import Summits.CriticalPhenomena.PercolationContinuityZ3.Theorems.Transplant.SkelPhiFaceKitsN
import Summits.CriticalPhenomena.PercolationContinuityZ3.Theorems.Transplant.SkelPhiFaceDataNbHistS
import Summits.CriticalPhenomena.PercolationContinuityZ3.Theorems.Transplant.SkelPhiFaceDataNbHist
import Summits.CriticalPhenomena.PercolationContinuityZ3.Theorems.Transplant.SkelPhiFaceKitsRunNb
import Literature.Probability.Percolation.OrientedHistorySiteRenormalizationRun
import Summits.CriticalPhenomena.PercolationContinuityZ3.Theorems.Transplant.SkelPhiFaceDataNS
import Summits.CriticalPhenomena.PercolationContinuityZ3.Theorems.Transplant.SkelPhiFaceDataNbS
import Summits.CriticalPhenomena.PercolationContinuityZ3.Theorems.Transplant.PlanarCells2SDefs
import HarnessLib
/-!
# N2 (frames-only node `SamePDropOfSkeletonFrm₁`, OPEN) — WAVE 1, (F) face-data column over STAGGERED cells ((R-22) `PCells2S`, (R-28)(β) one landing per file): the twin of N1's `SkelPhiFaceKitsRunNb`

builds on p205010 (kernel theorem, internal audit signed; external expert review pending) — nothing in this file uses p205010; NOTHING is claimed about the
open node `SamePDropOfSkeletonFrm₁` (`SamePDropOfSkeletonNeg₁` is CLOSED in the tree and untouched by this file).
Status sentence (coordinator 2026-08-20T04:30Z): "θ(p_c) = 0 on ℤ^d, all d ≥ 2 — kernel-verified (Lean 4/Mathlib, standard axioms); internal adversarial
audit SIGNED 2026-08-20 04:29Z; external expert review pending."
Lane `prim-bschramm`, seat `prim-hp-8` (gen 40); helper file (`--supports stmt-CriticalPhenomena-4575 --as helper`); design owner p3-g15 ((R-22) staggered
cells `PCells2S`, (R-27)/(R-29) far regions of record `FarNS/FarNS₂`, (R-28)(β), naming 2026-08-22T23:00:04Z: suffix `S`).
PORT RULES (HOME/prim-hp-8/code/gen40/orient/bin/port_s.py = stmt-g19's port_orient.py + the G token table): the cells are `P : PCells2S`, every box is
read about the STAGGERED centre `cenS` (`PlanarCells2SDefs/SFar/ContainS/SArm/SepS/SepInfS/LevelsS/EfarN2S`), the scheme record is `cellGeomSG₂S`/`cellGeomSG₂bS`
(`SkelPhiCellsWeakGS/…SmallMS`: narrow arm `BtwNS`, two-block far region `FarNS₂`), the history-site API is the ORIENTED one at `qNE` where it occurs
(`ochoice qNE`, `onwardO`, `Valid₂O`, `IsRun₂O`, …, (R-18)); EVERY declaration is re-declared with the suffix `S` (same namespace). Docstrings/citations are N1's.
N1 HEADER (kept for the reader):
* `winLevel_subset_stepRg_faceStepWNb` (levels `j′ ≤ Rlev + 1` lie in the region), `far_mem_faceStepWNb_T` (far part of a level lies in the rim),
  **`hkits_faceStepWNb`**.
[cite: KozmaNitzan2024, §4 Lemma 10, Steps III–IV (pp. 19–21); p. 30 (Step III)] [cite: MartineauTassion2017, §4.3 Lemma 4.2]
-/
noncomputable section

open scoped Classical

namespace Summit.CriticalPhenomena.PercolationContinuityZ3.Theorems.Transplant

namespace Skelφ

open MeasureTheory
open Literature.Probability.Percolation Literature.Probability.LatticeModels SimpleGraph KNLevels
open Literature.Barriers.CriticalPhenomena (graphBall graphBall_finite mem_graphBall_self graphBall_mono)
open Skel (winGraph winGraph_adj winGraph_le KitGeom WinStepData)
open SkelI (tanOff tanTgt tanTgt_mem)
open Literature.Probability.Percolation.KozmaNitzan.Cells (oth oth_ne eq_oth_of_ne oth_oth)
open BoxProdZ2 (ConcRadiiG)

variable {V : Type} [DecidableEq V] {G : SimpleGraph V} [G.LocallyFinite] {φ : V → Site 2}

/-! ## §1 Levels inside the region; the far part of a level inside the rim -/

section Geometry

variable (G) (pr : FinePrm) (φ) (P : PCells2S) (w₀ : V) (Λ : ConcRadiiG) (b₀ : Fin 2 → ℕ) (b : Fin 2)
variable (a' : ℕ) (x : Site 2) (du : MDir) (j : ℕ) (pc : ℤ) (aw Rlev N M L' : ℕ) (Sfin : Finset V)

variable {pr b x du j pc aw Rlev} in
/-- **Levels `j′ ≤ Rlev + 1` of the face frame lie in the region** (`faceStepWNb_enclS`). [cite: KozmaNitzan2024, §4 Lemma 10 (p. 17: X_{R+1} ⊆ D)] -/
theorem winLevel_subset_stepRg_faceStepWNbS {yF : V} (hyF : pr.ψ φ w₀ yF = P.faceCen x du j) (hpc : pc = relφ φ w₀ yF b)
    (hj : j + 1 ≤ P.K) (hRlev : Rlev + 4 ≤ 10 * P.s du.1) (hRlev' : (Rlev : ℤ) + 5 + P.c du.1 ≤ 3 * P.r (oth du.1)) (hc₀ : 0 < pr.c₀) (hc₁ : 0 < pr.c₁)
    (hD : 0 < pr.D) (hnz : pr.lvGen du.1 b ≠ 0) {kF : ℤ}
    (hroom : pr.Mabs * (aw + Rlev + 1) + pr.rdN du.1 b * (Rlev + 2) * pr.D ≤ pr.rdK du.1 b * kF * pr.D) (hkF : kF + 3 + P.c du.1 ≤ 5 * P.r (oth du.1))
    {j' : ℕ} (hj' : j' ≤ Rlev + 1) :
    winLevel G (pr.frame φ w₀ du.1 b) w₀ (Λ.rE a' x du) (loNS P x du j pc aw) (hiNS P x du j pc aw) j' ⊆
      stepRg G (pr.frame φ w₀ du.1 b) (faceStepWNbS G pr φ P w₀ Λ b₀ b a' x du j pc aw Rlev N M L' Sfin) := by
  have hencl : Finset.Icc (loNS P x du j pc aw - ((Rlev + 1 : ℕ) : Site 2)) (hiNS P x du j pc aw + ((Rlev + 1 : ℕ) : Site 2)) ⊆
      DplNS G pr φ P w₀ Λ b a' x du j pc aw Rlev :=
    faceStepWNb_enclS G φ P w₀ Λ b₀ a' hyF hpc hj hRlev hRlev' hc₀ hc₁ hD hnz hroom hkF N M L' Sfin
  have hIcc : Finset.Icc (loNS P x du j pc aw - ((j' : ℕ) : Site 2)) (hiNS P x du j pc aw + ((j' : ℕ) : Site 2)) ⊆
      Finset.Icc (loNS P x du j pc aw - ((Rlev + 1 : ℕ) : Site 2)) (hiNS P x du j pc aw + ((Rlev + 1 : ℕ) : Site 2)) := by
    refine Finset.Icc_subset_Icc (fun i => ?_) (fun i => ?_) <;> simp only [Pi.sub_apply, Pi.add_apply, Pi.natCast_apply] <;> push_cast <;> omega
  intro v hv
  rw [faceStepWNb_RgS, mem_Win]
  rw [winLevel, mem_Win] at hv
  exact ⟨hv.1, hencl (hIcc hv.2)⟩

/-- **The far part of a level lies in the target's rim**: a vertex of the region outside `B(w₀, rE − r₀)` lies in `T` once `rM − L' + r₀ ≤ rE`.
[cite: KozmaNitzan2024, §4 Lemma 10 Step IV (far contacts)] -/
theorem far_mem_faceStepWNb_TS {r₀ : ℕ} (hrim : Λ.rM a' (x + stepVec du) - L' + r₀ ≤ Λ.rE a' x du) {v : V}
    (hv : v ∈ stepRg G (pr.frame φ w₀ du.1 b) (faceStepWNbS G pr φ P w₀ Λ b₀ b a' x du j pc aw Rlev N M L' Sfin))
    (hfar : v ∉ graphBall G w₀ (Λ.rE a' x du - r₀)) : v ∈ (faceStepWNbS G pr φ P w₀ Λ b₀ b a' x du j pc aw Rlev N M L' Sfin).T := by
  rw [faceStepWNb_TS]
  refine Finset.mem_union_right _ (Finset.mem_filter.2 ⟨hv, fun hb => hfar (graphBall_mono G w₀ (by omega) hb)⟩)

end Geometry

/-! ## §2 The kit clause of one level of the face step -/

/-- **THE KIT CLAUSE OF LEVEL `j′ ∈ [M+1, Rlev]` OF THE FACE STEP `faceStepWNbS`** (the `hkits` hypothesis of `faceOblRM_fineNbS` at one level), from
the inputs at every centre (zone, short exit links of `pexF`) and a route at every centre of the `E`-enlarged level box inside `B(w₀, rE − r)`.
[cite: KozmaNitzan2024, §4 Lemma 10 (pp. 17–21), p. 30 (Step III)] [cite: MartineauTassion2017, §4.3 Lemma 4.2] -/
theorem hkits_faceStepWNbS [Countable V] {types : Finset V} (hlipφ : Lip G φ) (hstep : Steps G φ) (hfr : Frames G φ types)
    (hκ : CylConn G φ types) {Δ : ℕ} (hΔ : ∀ v, G.degree v ≤ Δ) {q : unitInterval} {δ : ℝ} (hδ : 0 < δ)
    -- the face frame at the window centre
    (pr : FinePrm) (w₀ : V) (du : MDir) (b : Fin 2) (hc₀ : 0 < pr.c₀) (hc₁ : 0 < pr.c₁) (hD : 0 < pr.D) (hL0 : pr.c₀ * pr.L 0 ≤ pr.D)
    (hL1 : pr.c₁ * pr.L 1 ≤ pr.D) (hA0 : 0 < pr.A) (hn : 0 ≤ pr.n) (hb : |pr.lvGen du.1 (oth b)| ≤ |pr.lvGen du.1 b|)
    (hnz : pr.lvGen du.1 b ≠ 0) {nF : ℕ} (hnC : (nF : ℤ) ≤ pr.cOf du.1 * |pr.A| * |pr.lvGen du.1 b|) (hU3 : pr.D ≤ 3 * (nF : ℤ))
    {e f : ℤ} (he : e = 1 ∨ e = -1) (hf : f = 1 ∨ f = -1) (hev : e * pr.vβ = |pr.vβ|) (hfv : f * pr.vα = |pr.vα|)
    -- the face step
    (P : PCells2S) (Λ : ConcRadiiG) (b₀ : Fin 2 → ℕ) (a' : ℕ) (x : Site 2) (j : ℕ) (pc : ℤ) (aw Rlev N M L' : ℕ) (Sfin : Finset V)
    {yF : V} (hyF : pr.ψ φ w₀ yF = P.faceCen x du j) (hpc : pc = relφ φ w₀ yF b) (hjK : j + 1 ≤ P.K) (hRlev : Rlev + 4 ≤ 10 * P.s du.1)
    (hRlev' : (Rlev : ℤ) + 5 + P.c du.1 ≤ 3 * P.r (oth du.1)) {kF : ℤ}
    (hroomF : pr.Mabs * (aw + Rlev + 1) + pr.rdN du.1 b * (Rlev + 2) * pr.D ≤ pr.rdK du.1 b * kF * pr.D) (hkF : kF + 3 + P.c du.1 ≤ 5 * P.r (oth du.1))
    {j' : ℕ} (hj'M : M + 1 ≤ j') (hj'R : j' ≤ Rlev)
    -- kit constants
    (PA : ApronPrm) {nz Rs Kmax KCmax rs cS cU E r : ℕ} (hPN : 3 ≤ PA.N) (hA : PA.A = (nz + 1 : ℕ) * pr.D + 1)
    (hd1 : PA.W + PA.ℓ ≤ PA.d) (hD1 : PA.W + PA.ℓ + PA.d + 2 ≤ shellD PA) (hD2 : PA.ℓ + Rs + PA.d + 3 ≤ shellD PA) (hDρ : Rs + 1 ≤ shellD PA)
    (hℓ : 1 ≤ PA.ℓ) (hW : Rs + PA.ℓ ≤ PA.W) (hKmax : (shellD PA + PA.W) * 3 ≤ Kmax) (hKCmax : (shellD PA + nz + 1) * 3 ≤ KCmax)
    (hR' : cylRadMax G φ types PA.ℓ (Rs + KCmax + (PA.W + Kmax)) ≤ PA.R')
    (hMtan : tanOff PA.ℓs PA.M ≤ (M : ℤ) + 1) (hMd : PA.d + 2 ≤ 2 * M + 2) (hMD : shellD PA + 1 + PA.d + KCmax + Rs ≤ 2 * M + 2)
    (hT : (PA.W : ℤ) + Kmax + PA.ℓ + 1 ≤ tanOff PA.ℓs PA.M) (hT' : (shellD PA : ℤ) + KCmax + Rs ≤ tanOff PA.ℓs PA.M)
    (hr₀ : PA.N * (tanOff PA.ℓs PA.M + 2) + PA.N * PA.d + (PA.W + Kmax + PA.R') + (KCmax + Rs) ≤ PA.r₀) (hR : PA.r₀ ≤ Λ.rE a' x du)
    (hrs : 2 * (1 + PA.N * (tanOff PA.ℓs PA.M + 2) + PA.N * PA.d + (PA.W + Kmax + PA.R') + (KCmax + Rs)) ≤ rs)
    (hcS : (PA.N + 1) * (tanOff PA.ℓs PA.M + 1) + (PA.N + 1) * PA.d + (2 * PA.W + 1) * (Kmax + 1) * (Δ + 1) ^ PA.R' ≤ cS)
    (hE : Rlev + (PA.N * (tanOff PA.ℓs PA.M + 1) + PA.N * PA.d + KCmax) ≤ E)
    (hreach : r + (PA.N * (tanOff PA.ℓs PA.M + 1) + PA.N * PA.d + KCmax) ≤ PA.r₀)
    (hrim : Λ.rM a' (x + stepVec du) - L' + PA.r₀ ≤ Λ.rE a' x du)
    -- the short region, the zone family, the short pieces and their rooms
    (Rg : V → Finset V) (hRg : ∀ c, ∀ u ∈ Rg c, u ∈ graphBall G c Rs) (hRgcard : ∀ c, (Rg c).card ≤ cU) (hcU1 : 1 ≤ cU)
    (Λc : V → ℕ → Finset V) (kz : ℕ) (hkn : ∀ c, Λc c kz ⊆ Λc c nz) (hΛ : ∀ c, ∀ v ∈ Λc c nz, v ∈ Rg c ∧ φ v - φ c ∈ box 2 nz)
    (QS : ShortPc V) (hQRg : ∀ i σ₀ c, FinePrm.pexF G φ du.1 b QS e f i σ₀ c ⊆ Rg c) (hnS : ∀ c, 1 ≤ QS.nS c) {kβ k₁ k₀ : ℤ}
    (hexα : b = 0 → ∀ c, PA.A + 2 * pr.D ≤ (QS.nS c : ℤ) * pr.D)
    (hexβ : b = 1 → PA.A + 2 * pr.D ≤ kβ * pr.D ∧
      ∀ c, kβ * QS.nS c ≤ (QS.nS c : ℤ) * QS.ℓS c - (shearUnit (QS.nS c) (QS.hS c) : ℤ) + 1 - |QS.hS c| * QS.nS c)
    (hex₁ : du.1 = 1 → PA.A + pr.climC 1 b 1 + pr.D ≤ k₁ * pr.D ∧ ∀ c, (k₁ + 1) * pr.D * QS.nS c ≤
      pr.c₁ * (pr.A * (pr.n * ((QS.nS c : ℤ) * QS.ℓS c - (shearUnit (QS.nS c) (QS.hS c) : ℤ) + 1) - |pr.n * QS.hS c - pr.h * QS.nS c| * QS.nS c)))
    (hex₀ : du.1 = 0 → PA.A + pr.climC 0 b 0 + pr.D ≤ k₀ * pr.D ∧ ∀ c, (k₀ + 1) * pr.D ≤ pr.c₀ * (pr.A * (|pr.vβ| * QS.nS c - |pr.vα| * |QS.hS c|)))
    -- the weighting: a subbox weighting of the window graph on the region
    (kk : ℕ) {Wt : Sym2 V → unitInterval}
    (hWD : IsSubbox (winGraph G w₀ (Λ.rE a' x du)) Wt q
      (stepRg G (pr.frame φ w₀ du.1 b) (faceStepWNbS G pr φ P w₀ Λ b₀ b a' x du j pc aw Rlev N M L' Sfin)))
    (hN : kk * (Δ + 1) ^ (2 * rs) ≤ N) (hk : (1 - (q : ℝ) ^ (1 + Δ * cS + cS * cU)) ^ kk ≤ δ)
    -- THE INPUTS AT EVERY CENTRE and THE ROUTE at every centre of the enlarged box near the window centre
    (hzone : ∀ c, 1 - δ ^ 2 < (bondPercolation G q).real (UniqZone.zone G (Λc c) kz nz))
    (hexit : ∀ c (i : Fin 2) (σ₀ : ℤˣ), 1 - δ ^ 2 < (bondPercolation G q).real
      (linkIn (↑(Rg c) : Set V) (Λc c kz) (FinePrm.pexF G φ du.1 b QS e f i σ₀ c)))
    (hroute : ∀ c, pr.frame φ w₀ du.1 b c ∈ Finset.Icc (loNS P x du j pc aw - ((E : ℕ) : Site 2)) (hiNS P x du j pc aw + ((E : ℕ) : Site 2)) →
      c ∈ graphBall G w₀ (Λ.rE a' x du - r) →
      ∃ Qt Ft : Finset V, Ft ⊆ (faceStepWNbS G pr φ P w₀ Λ b₀ b a' x du j pc aw Rlev N M L' Sfin).T ∧
        Qt ⊆ stepRg G (pr.frame φ w₀ du.1 b) (faceStepWNbS G pr φ P w₀ Λ b₀ b a' x du j pc aw Rlev N M L' Sfin) ∧ Disjoint Ft (Λc c nz) ∧
        1 - δ ^ 2 < (prodBernoulli Wt).real (linkIn (↑Qt : Set V) (Λc c kz) Ft)) :
    let Q := faceStepWNbS G pr φ P w₀ Λ b₀ b a' x du j pc aw Rlev N M L' Sfin
    ∃ (σ : KNLevels.SData V) (Sz : Finset V),
      KNLevels.SHyp (winLData G (pr.frame φ w₀ du.1 b) Q.root Q.Rπ Q.lo Q.hi Q.root Q.Sfin) j' σ ∧ σ.N ≤ Q.N ∧
      (1 - (q : ℝ) ^ σ.sB) ^ σ.k ≤ δ ∧ Sz ⊆ (winLData G (pr.frame φ w₀ du.1 b) Q.root Q.Rπ Q.lo Q.hi Q.root Q.Sfin).X j' ∧
      Sz ⊆ stepRg G (pr.frame φ w₀ du.1 b) Q ∧
      (∀ x' ∈ σ.K, ∀ e' ∈ σ.seed x', e' ∉ wireSet (↑Sz : Set V)) ∧ (∀ x' ∈ σ.K, σ.face x' ⊆ Sz) ∧
      (∀ x' ∈ σ.K, 1 - 3 * δ ≤ (prodBernoulli Wt).real {ω | ∃ u ∈ σ.face x',
        1 - δ < (prodBernoulli (pinW Wt (wireSet (↑Sz : Set V)) ω)).real
          (⋃ t ∈ Q.T, openConnIn (↑(stepRg G (pr.frame φ w₀ du.1 b) Q) : Set V) u t)}) := by
  intro Q
  -- the wide level box
  have hw := loN_hiN_hwideS P x du j pc aw hj'M
  have hwide : ∀ i, (loNS P x du j pc aw - (j' : Site 2)) i + 2 * tanOff PA.ℓs PA.M ≤ (hiNS P x du j pc aw + (j' : Site 2)) i := fun i => by
    have := hw i; linarith
  have hMd' : ((PA.d + 2 : ℕ) : ℤ) ≤ 2 * M + 2 := by exact_mod_cast hMd
  have hMD' : ((shellD PA + 1 + PA.d + KCmax + Rs : ℕ) : ℤ) ≤ 2 * M + 2 := by exact_mod_cast hMD
  have hdw : ∀ i, (loNS P x du j pc aw - (j' : Site 2)) i + (PA.d + 2 : ℕ) ≤ (hiNS P x du j pc aw + (j' : Site 2)) i := fun i => by
    have := hw i; linarith
  have hDw : ∀ i, (loNS P x du j pc aw - (j' : Site 2)) i + ((shellD PA + 1 + PA.d + KCmax + Rs : ℕ) : ℤ) ≤ (hiNS P x du j pc aw + (j' : Site 2)) i :=
    fun i => by have := hw i; linarith
  -- the level inside the region; the far part inside the rim
  have hXD : winLevel G (pr.frame φ w₀ du.1 b) w₀ (Λ.rE a' x du) (loNS P x du j pc aw) (hiNS P x du j pc aw) j' ⊆
      stepRg G (pr.frame φ w₀ du.1 b) Q :=
    winLevel_subset_stepRg_faceStepWNbS G φ P w₀ Λ b₀ a' N M L' Sfin hyF hpc hjK hRlev hRlev' hc₀ hc₁ hD hnz hroomF hkF (by omega)
  have hfarT : ∀ v ∈ winLevel G (pr.frame φ w₀ du.1 b) w₀ (Λ.rE a' x du) (loNS P x du j pc aw) (hiNS P x du j pc aw) j',
      v ∉ graphBall G w₀ (Λ.rE a' x du - PA.r₀) → v ∈ Q.T := fun v hv hfar =>
    far_mem_faceStepWNb_TS G φ pr P w₀ Λ b₀ b a' x du j pc aw Rlev N M L' Sfin hrim (hXD hv) hfar
  have hE' : j' + (PA.N * (tanOff PA.ℓs PA.M + 1) + PA.N * PA.d + KCmax) ≤ E := le_trans (by omega) hE
  exact hkits_face_of_route hlipφ hstep hfr hκ hΔ hδ pr w₀ du.1 b hc₀.le hc₁.le hD hL0 hL1 (pr.cOf_pos hc₀ hc₁ du.1) hA0 hn hb hnz hnC hU3
    he hf hev hfv PA hPN hA hd1 hD1 hD2 hDρ hℓ hW hKmax hKCmax hR' hwide hdw hDw hT hT' hr₀ hR hrs hcS hE' hreach Rg hRg hRgcard hcU1 Λc kz hkn
    hΛ QS hQRg hnS hexα hexβ hex₁ hex₀ kk w₀ Sfin hWD hXD hfarT hN hk hzone hexit hroute

end Skelφ

end Summit.CriticalPhenomena.PercolationContinuityZ3.Theorems.Transplant

end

····················

◆ The problem: Could you write out, exactly as they stand, only the lines above that begin at the line with "open Literature.Barriers.CriticalPhenomena (graphBall" and stop after the line with "DplNS G pr φ"?

◆ Your response:
open Literature.Barriers.CriticalPhenomena (graphBall graphBall_finite mem_graphBall_self graphBall_mono)
open Skel (winGraph winGraph_adj winGraph_le KitGeom WinStepData)
open SkelI (tanOff tanTgt tanTgt_mem)
open Literature.Probability.Percolation.KozmaNitzan.Cells (oth oth_ne eq_oth_of_ne oth_oth)
open BoxProdZ2 (ConcRadiiG)

variable {V : Type} [DecidableEq V] {G : SimpleGraph V} [G.LocallyFinite] {φ : V → Site 2}

/-! ## §1 Levels inside the region; the far part of a level inside the rim -/

section Geometry

variable (G) (pr : FinePrm) (φ) (P : PCells2S) (w₀ : V) (Λ : ConcRadiiG) (b₀ : Fin 2 → ℕ) (b : Fin 2)
variable (a' : ℕ) (x : Site 2) (du : MDir) (j : ℕ) (pc : ℤ) (aw Rlev N M L' : ℕ) (Sfin : Finset V)

variable {pr b x du j pc aw Rlev} in
/-- **Levels `j′ ≤ Rlev + 1` of the face frame lie in the region** (`faceStepWNb_enclS`). [cite: KozmaNitzan2024, §4 Lemma 10 (p. 17: X_{R+1} ⊆ D)] -/
theorem winLevel_subset_stepRg_faceStepWNbS {yF : V} (hyF : pr.ψ φ w₀ yF = P.faceCen x du j) (hpc : pc = relφ φ w₀ yF b)
    (hj : j + 1 ≤ P.K) (hRlev : Rlev + 4 ≤ 10 * P.s du.1) (hRlev' : (Rlev : ℤ) + 5 + P.c du.1 ≤ 3 * P.r (oth du.1)) (hc₀ : 0 < pr.c₀) (hc₁ : 0 < pr.c₁)
    (hD : 0 < pr.D) (hnz : pr.lvGen du.1 b ≠ 0) {kF : ℤ}
    (hroom : pr.Mabs * (aw + Rlev + 1) + pr.rdN du.1 b * (Rlev + 2) * pr.D ≤ pr.rdK du.1 b * kF * pr.D) (hkF : kF + 3 + P.c du.1 ≤ 5 * P.r (oth du.1))
    {j' : ℕ} (hj' : j' ≤ Rlev + 1) :
    winLevel G (pr.frame φ w₀ du.1 b) w₀ (Λ.rE a' x du) (loNS P x du j pc aw) (hiNS P x du j pc aw) j' ⊆
      stepRg G (pr.frame φ w₀ du.1 b) (faceStepWNbS G pr φ P w₀ Λ b₀ b a' x du j pc aw Rlev N M L' Sfin) := by
  have hencl : Finset.Icc (loNS P x du j pc aw - ((Rlev + 1 : ℕ) : Site 2)) (hiNS P x du j pc aw + ((Rlev + 1 : ℕ) : Site 2)) ⊆
      DplNS G pr φ P w₀ Λ b a' x du j pc aw Rlev :=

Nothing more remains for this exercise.